• _Exercise material_:
import Literature.Probability.RandomPlanarGeometry.PolygonalDomains
import HarnessLib

/-!
# Crux `BoundaryClosureR` (stmt-CriticalPhenomena-14004), line `polygon-parity-squeeze`,
# stub `stub_innerPolygons` (IP): the complement of a Jordan domain stays connected when a
# window below a flat boundary piece is removed

Landing target:
`Summits/CriticalPhenomena/SAWScalingLimit/Theorems/SAWDefectDecoherenceBoundaryClosureRInnerPolygonsComplement.lean`
(`--supports stmt-CriticalPhenomena-14004`; building block of the registered stub `stub_innerPolygons`,
hypothesis (IP) of the landed squeeze `PolygonParitySqueeze.squeeze_of_innerPolygons`).

The inner exact polygon `P` of the squeeze touches `∂Ω` exactly along the two flat pin segments
(gate at `pt 1`, root at `pt 0`).  To see that the inside of its boundary polygon `γ` lies in `Ω`
one argues: `γ ⊆ Ω ∪ W₁ ∪ W₀` for two open windows `W_i` around the pin segments, and
`ℂ ∖ (Ω ∪ W₁ ∪ W₀) = Ωᶜ ∖ W₁ ∖ W₀` is CONNECTED and UNBOUNDED, hence lies in the outside of `γ`.
This file proves that connectedness (pure plane topology, from the Jordan curve theorem proved in
the tree through `JordanDomain.exists_outside`):

* `isPreconnected_diff_of_closure_inter` — **cutting lemma**: for a closed preconnected `X`, an open
  `O` and a preconnected `A ⊆ X ∖ O` containing `closure (X ∩ O) ∩ (X ∖ O)` (the rim of the hole),
  `X ∖ O` is preconnected;
* `isPreconnected_diff_window` — for a closed preconnected `X` which inside `ball x r` is the closed
  lower half-ball (`X ∩ ball x r = {im ≤ im x} ∩ ball x r`), removing the open window
  `{|re(z - x)| < a, |im(z - x)| < b}` (`a + b < r`) keeps it preconnected (the rim is a `⊔`-shaped
  union of three segments inside `X`);
* `compl_carrier_eq_closure_outside`, `isConnected_compl_carrier` — the complement of the carrier of
  a Jordan domain is the closure of its outside: closed, connected, unbounded;
* `isConnected_compl_carrier_diff_window`, `isConnected_compl_carrier_diff_two_windows` — **the
  complement of a Dobrushin carrier minus one / two windows below flat boundary pieces is connected
  and unbounded** (the form the inner-polygon construction consumes, windows at `pt 1` and `pt 0`).

Sources: J. McCleary, *A First Course in Topology* (2006), Ch. 9 (Jordan curve theorem; tree:
`JordanCurveTheorem_holds`, `JordanDomain.exists_outside`).  No definition and no named fact is
introduced.
-/

noncomputable section

open Set Metric
open Literature.Probability.RandomPlanarGeometry

namespace Summit.CriticalPhenomena.SAWScalingLimit.Theorems.PolygonParitySqueeze

/-! ### 1. The cutting lemma -/

/-- **Cutting lemma.** Let `X` be closed and preconnected, `O` open, and `A ⊆ X ∖ O` preconnected
with `closure (X ∩ O) ∩ (X ∖ O) ⊆ A` (the rim of the removed part lies in `A`).  Then `X ∖ O` is
preconnected: a clopen splitting of `X ∖ O` has `A` on one side, and adding `closure (X ∩ O)` to that
side splits `X`. [folklore] -/
theorem isPreconnected_diff_of_closure_inter {X O A : Set ℂ} (hX : IsPreconnected X) (hXc : IsClosed X)
    (hO : IsOpen O) (hA : IsPreconnected A) (hAS : A ⊆ X \ O)
    (hfr : closure (X ∩ O) ∩ (X \ O) ⊆ A) : IsPreconnected (X \ O) := by
  have hSc : IsClosed (X \ O) := hXc.sdiff hO
  rw [isPreconnected_iff_subset_of_fully_disjoint_closed hSc]
  -- key step: `A` on the `u`-side
  have key : ∀ u v : Set ℂ, IsClosed u → IsClosed v → X \ O ⊆ u ∪ v → Disjoint u v → A ⊆ u →
      X \ O ⊆ u ∨ X \ O ⊆ v := by
    intro u v hu hv hSuv huv hAu
    have hXsub : X ⊆ ((X \ O) ∩ u ∪ closure (X ∩ O)) ∪ (X \ O) ∩ v := by
      intro z hz
      by_cases hzO : z ∈ O
      · exact Or.inl (Or.inr (subset_closure ⟨hz, hzO⟩))
      · rcases hSuv ⟨hz, hzO⟩ with h | h
        · exact Or.inl (Or.inl ⟨⟨hz, hzO⟩, h⟩)
        · exact Or.inr ⟨⟨hz, hzO⟩, h⟩
    have hdisj : Disjoint ((X \ O) ∩ u ∪ closure (X ∩ O)) ((X \ O) ∩ v) := by
      rw [Set.disjoint_union_left]
      exact ⟨Set.disjoint_left.2 fun z hz hz' => Set.disjoint_left.1 huv hz.2 hz'.2,
        Set.disjoint_left.2 fun z hz hz' => Set.disjoint_left.1 huv (hAu (hfr ⟨hz, hz'.1⟩)) hz'.2⟩
    rcases (isPreconnected_iff_subset_of_fully_disjoint_closed hXc).1 hX _ _
      ((hSc.inter hu).union isClosed_closure) (hSc.inter hv) hXsub hdisj with h | h
    · left
      intro z hz
      rcases h hz.1 with h' | h'
      · exact h'.2
      · exact hAu (hfr ⟨h', hz⟩)
    · exact Or.inr fun z hz => (h hz.1).2
  intro u v hu hv hSuv huv
  have hAuv : A ⊆ u ∨ A ⊆ v :=
    isPreconnected_iff_subset_of_disjoint_closed.1 hA u v hu hv (hAS.trans hSuv)
      (by rw [Set.disjoint_iff_inter_eq_empty.1 huv, Set.inter_empty])
  rcases hAuv with hAu | hAv
  · exact key u v hu hv hSuv huv hAu
  · rw [Set.union_comm] at hSuv
    exact (key v u hv hu hSuv huv.symm hAv).symm

/-! ### 2. Removing a window below a flat piece -/

/-- A point whose coordinates relative to `x` are bounded by `a` and `b` in absolute value lies in
`ball x r` once `a + b < r`. [folklore] -/
theorem mem_ball_of_abs_re_im_le {x z : ℂ} {a b r : ℝ} (hre : |(z - x).re| ≤ a) (him : |(z - x).im| ≤ b)
    (hr : a + b < r) : z ∈ ball x r := by
  rw [Metric.mem_ball, dist_eq_norm]
  exact lt_of_le_of_lt ((Complex.norm_le_abs_re_add_abs_im _).trans (add_le_add hre him)) hr

/-- **Removing a window below a flat piece keeps a closed connected set connected.** Let `X` be
closed and preconnected with `X ∩ ball x r = {z | im z ≤ im x} ∩ ball x r` (inside the ball, `X` is
the closed lower half), `0 < a`, `0 < b`, `a + b < r`.  Then `X` minus the open window
`{z | |re(z - x)| < a ∧ |im(z - x)| < b}` is preconnected: the rim of the window inside `X` is the
`⊔`-shaped union of the segments `re = ∓a, -b ≤ im ≤ 0` and `im = -b, |re| ≤ a` (relative to `x`),
three convex sets chained at the two lower corners, inside `X`. [folklore] -/
theorem isPreconnected_diff_window {X : Set ℂ} (hX : IsPreconnected X) (hXc : IsClosed X) {x : ℂ}
    {r a b : ℝ} (ha : 0 < a) (hb : 0 < b) (hr : a + b < r)
    (hflat : X ∩ ball x r = {z : ℂ | z.im ≤ x.im} ∩ ball x r) :
    IsPreconnected (X \ {z : ℂ | |(z - x).re| < a ∧ |(z - x).im| < b}) := by
  set O : Set ℂ := {z : ℂ | |(z - x).re| < a ∧ |(z - x).im| < b} with hOdef
  -- the rim: left, bottom, right
  set A₁ : Set ℂ := {z : ℂ | (z - x).re = -a ∧ -b ≤ (z - x).im ∧ (z - x).im ≤ 0} with hA₁
  set A₂ : Set ℂ := {z : ℂ | |(z - x).re| ≤ a ∧ (z - x).im = -b} with hA₂
  set A₃ : Set ℂ := {z : ℂ | (z - x).re = a ∧ -b ≤ (z - x).im ∧ (z - x).im ≤ 0} with hA₃
  have hO : IsOpen O := by
    have h1 : Continuous fun z : ℂ => |(z - x).re| := by fun_prop
    have h2 : Continuous fun z : ℂ => |(z - x).im| := by fun_prop
    exact (isOpen_lt h1 continuous_const).inter (isOpen_lt h2 continuous_const)
  -- membership in `X` of points of the closed lower half-ball
  have memX : ∀ z : ℂ, |(z - x).re| ≤ a → |(z - x).im| ≤ b → (z - x).im ≤ 0 → z ∈ X := by
    intro z hre him hle
    have hz : z ∈ {z : ℂ | z.im ≤ x.im} ∩ ball x r :=
      ⟨by have := Complex.sub_im z x; simp only [Set.mem_setOf_eq]; linarith,
        mem_ball_of_abs_re_im_le hre him hr⟩
    rw [← hflat] at hz
    exact hz.1
  -- convexity of the three rim pieces
  have hc₁ : Convex ℝ A₁ := by
    have e : A₁ = {z : ℂ | z.re = x.re - a} ∩ ({z : ℂ | x.im - b ≤ z.im} ∩ {z : ℂ | z.im ≤ x.im}) := by
      ext z; simp only [hA₁, Set.mem_setOf_eq, Set.mem_inter_iff, Complex.sub_re, Complex.sub_im]
      constructor
      · rintro ⟨h1, h2, h3⟩; exact ⟨by linarith, by linarith, by linarith⟩
      · rintro ⟨h1, h2, h3⟩; exact ⟨by linarith, by linarith, by linarith⟩
    rw [e]
    exact (convex_hyperplane Complex.reLm.isLinear _).inter
      ((convex_halfSpace_ge Complex.imLm.isLinear _).inter (convex_halfSpace_le Complex.imLm.isLinear _))
  have hc₃ : Convex ℝ A₃ := by
    have e : A₃ = {z : ℂ | z.re = x.re + a} ∩ ({z : ℂ | x.im - b ≤ z.im} ∩ {z : ℂ | z.im ≤ x.im}) := by
      ext z; simp only [hA₃, Set.mem_setOf_eq, Set.mem_inter_iff, Complex.sub_re, Complex.sub_im]
      constructor
      · rintro ⟨h1, h2, h3⟩; exact ⟨by linarith, by linarith, by linarith⟩
      · rintro ⟨h1, h2, h3⟩; exact ⟨by linarith, by linarith, by linarith⟩
    rw [e]
    exact (convex_hyperplane Complex.reLm.isLinear _).inter
      ((convex_halfSpace_ge Complex.imLm.isLinear _).inter (convex_halfSpace_le Complex.imLm.isLinear _))
  have hc₂ : Convex ℝ A₂ := by
    have e : A₂ = ({z : ℂ | x.re - a ≤ z.re} ∩ {z : ℂ | z.re ≤ x.re + a}) ∩ {z : ℂ | z.im = x.im - b} := by
      ext z; simp only [hA₂, Set.mem_setOf_eq, Set.mem_inter_iff, Complex.sub_re, Complex.sub_im, abs_le]
      constructor
      · rintro ⟨⟨h1, h2⟩, h3⟩; exact ⟨⟨by linarith, by linarith⟩, by linarith⟩
      · rintro ⟨⟨h1, h2⟩, h3⟩; exact ⟨⟨by linarith, by linarith⟩, by linarith⟩
    rw [e]
    exact ((convex_halfSpace_ge Complex.reLm.isLinear _).inter
      (convex_halfSpace_le Complex.reLm.isLinear _)).inter (convex_hyperplane Complex.imLm.isLinear _)
  -- the two lower corners chain the pieces
  have hcornerL : x + ⟨-a, -b⟩ ∈ A₁ ∩ A₂ := by
    refine ⟨⟨by simp, by simp, by simp; linarith⟩, by simp [abs_of_pos ha], by simp⟩
  have hcornerR : x + ⟨a, -b⟩ ∈ (A₁ ∪ A₂) ∩ A₃ := by
    refine ⟨Or.inr ⟨by simp [abs_of_pos ha], by simp⟩, by simp, by simp, by simp; linarith⟩
  have hA : IsPreconnected (A₁ ∪ A₂ ∪ A₃) :=
    ((hc₁.isPreconnected.union' ⟨_, hcornerL⟩ hc₂.isPreconnected).union' ⟨_, hcornerR⟩
      hc₃.isPreconnected)
  refine isPreconnected_diff_of_closure_inter hX hXc hO hA ?_ ?_
  · -- the rim lies in `X` and off the window
    rintro z ((⟨h1, h2, h3⟩ | ⟨h1, h2⟩) | ⟨h1, h2, h3⟩)
    · refine ⟨memX z (by rw [h1, abs_neg, abs_of_pos ha]) (abs_le.2 ⟨by linarith, by linarith⟩) h3, ?_⟩
      rintro ⟨h, -⟩
      rw [h1, abs_neg, abs_of_pos ha] at h
      exact lt_irrefl _ h
    · refine ⟨memX z h1 (by rw [h2, abs_neg, abs_of_pos hb]) (by rw [h2]; linarith), ?_⟩
      rintro ⟨-, h⟩
      rw [h2, abs_neg, abs_of_pos hb] at h
      exact lt_irrefl _ h
    · refine ⟨memX z (by rw [h1, abs_of_pos ha]) (abs_le.2 ⟨by linarith, by linarith⟩) h3, ?_⟩
      rintro ⟨h, -⟩
      rw [h1, abs_of_pos ha] at h
      exact lt_irrefl _ h
  · -- the rim of the window inside `X` is the `⊔`
    rintro z ⟨hzc, hzX, hzO⟩
    -- `closure (X ∩ O)` lies in the closed lower half-window
    have hsub : X ∩ O ⊆ {z : ℂ | (z - x).im ≤ 0} ∩ ({z : ℂ | |(z - x).re| ≤ a} ∩ {z : ℂ | |(z - x).im| ≤ b}) := by
      rintro w ⟨hwX, hw1, hw2⟩
      have hwball : w ∈ ball x r := mem_ball_of_abs_re_im_le hw1.le hw2.le hr
      have : w ∈ X ∩ ball x r := ⟨hwX, hwball⟩
      rw [hflat] at this
      refine ⟨?_, hw1.le, hw2.le⟩
      have h := this.1
      simp only [Set.mem_setOf_eq] at h ⊢
      rw [Complex.sub_im]
      linarith
    have hcl : IsClosed ({z : ℂ | (z - x).im ≤ 0} ∩ ({z : ℂ | |(z - x).re| ≤ a} ∩ {z : ℂ | |(z - x).im| ≤ b})) := by
      have h0 : Continuous fun z : ℂ => (z - x).im := by fun_prop
      have h1 : Continuous fun z : ℂ => |(z - x).re| := by fun_prop
      have h2 : Continuous fun z : ℂ => |(z - x).im| := by fun_prop
      exact (isClosed_le h0 continuous_const).inter
        ((isClosed_le h1 continuous_const).inter (isClosed_le h2 continuous_const))
    obtain ⟨him0, hre, him⟩ := (closure_minimal hsub hcl) hzc
    simp only [Set.mem_setOf_eq] at him0 hre him
    have hzO' : ¬ (|(z - x).re| < a ∧ |(z - x).im| < b) := hzO
    by_cases hre' : |(z - x).re| < a
    · -- then `|im| = b`, `im = -b`: bottom
      have himb : |(z - x).im| = b := le_antisymm him (not_lt.1 fun h => hzO' ⟨hre', h⟩)
      have : (z - x).im = -b := by
        rcases abs_eq (hb.le) |>.1 himb with h | h
        · linarith
        · exact h
      exact Or.inl (Or.inr ⟨hre, this⟩)
    · have hrea : |(z - x).re| = a := le_antisymm hre (not_lt.1 hre')
      have himb : -b ≤ (z - x).im := (abs_le.1 him).1
      rcases (abs_eq ha.le).1 hrea with h | h
      · exact Or.inr ⟨h, himb, him0⟩
      · exact Or.inl (Or.inl ⟨h, himb, him0⟩)

/-! ### 3. The complement of a Jordan carrier -/

/-- **The complement of the carrier of a Jordan domain is the closure of its outside** (the
unbounded complementary component `V` of the boundary curve, `JordanDomain.exists_outside`):
`ℂ ∖ Ω = V ∪ ∂Ω = V ∪ ∂V = closure V`. [cite: Mccleary2006, Ch. 9 (Jordan curve theorem)] -/
theorem compl_carrier_eq_closure_outside (D : JordanDomain) :
    ∃ V : Set ℂ, IsOpen V ∧ IsConnected V ∧ Disjoint D.carrier V ∧ ¬ Bornology.IsBounded V ∧
      frontier V = frontier D.carrier ∧ D.carrierᶜ = closure V := by
  obtain ⟨V, hVo, hVc, hDV, hunion, hfV, hVb⟩ :=
    D.exists_outside Literature.Topology.PlaneTopology.JordanCurveTheorem_holds
  refine ⟨V, hVo, hVc, hDV, hVb, hfV, ?_⟩
  rw [closure_eq_self_union_frontier, hfV]
  ext z
  constructor
  · intro hz
    by_cases hzV : z ∈ V
    · exact Or.inl hzV
    · right
      by_contra hzf
      have : z ∈ D.carrier ∪ V := by rw [hunion]; exact hzf
      rcases this with h | h
      · exact hz h
      · exact hzV h
  · rintro (hzV | hzf) hzD
    · exact Set.disjoint_left.1 hDV hzD hzV
    · have : z ∈ (frontier D.carrier)ᶜ := by rw [← hunion]; exact Or.inl hzD
      exact this hzf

• _Activity_: Which of the lines in the material above contain "PolygonParitySqueeze"? Copy each one out.

• _Solution_:
hypothesis (IP) of the landed squeeze `PolygonParitySqueeze.squeeze_of_innerPolygons`).
namespace Summit.CriticalPhenomena.SAWScalingLimit.Theorems.PolygonParitySqueeze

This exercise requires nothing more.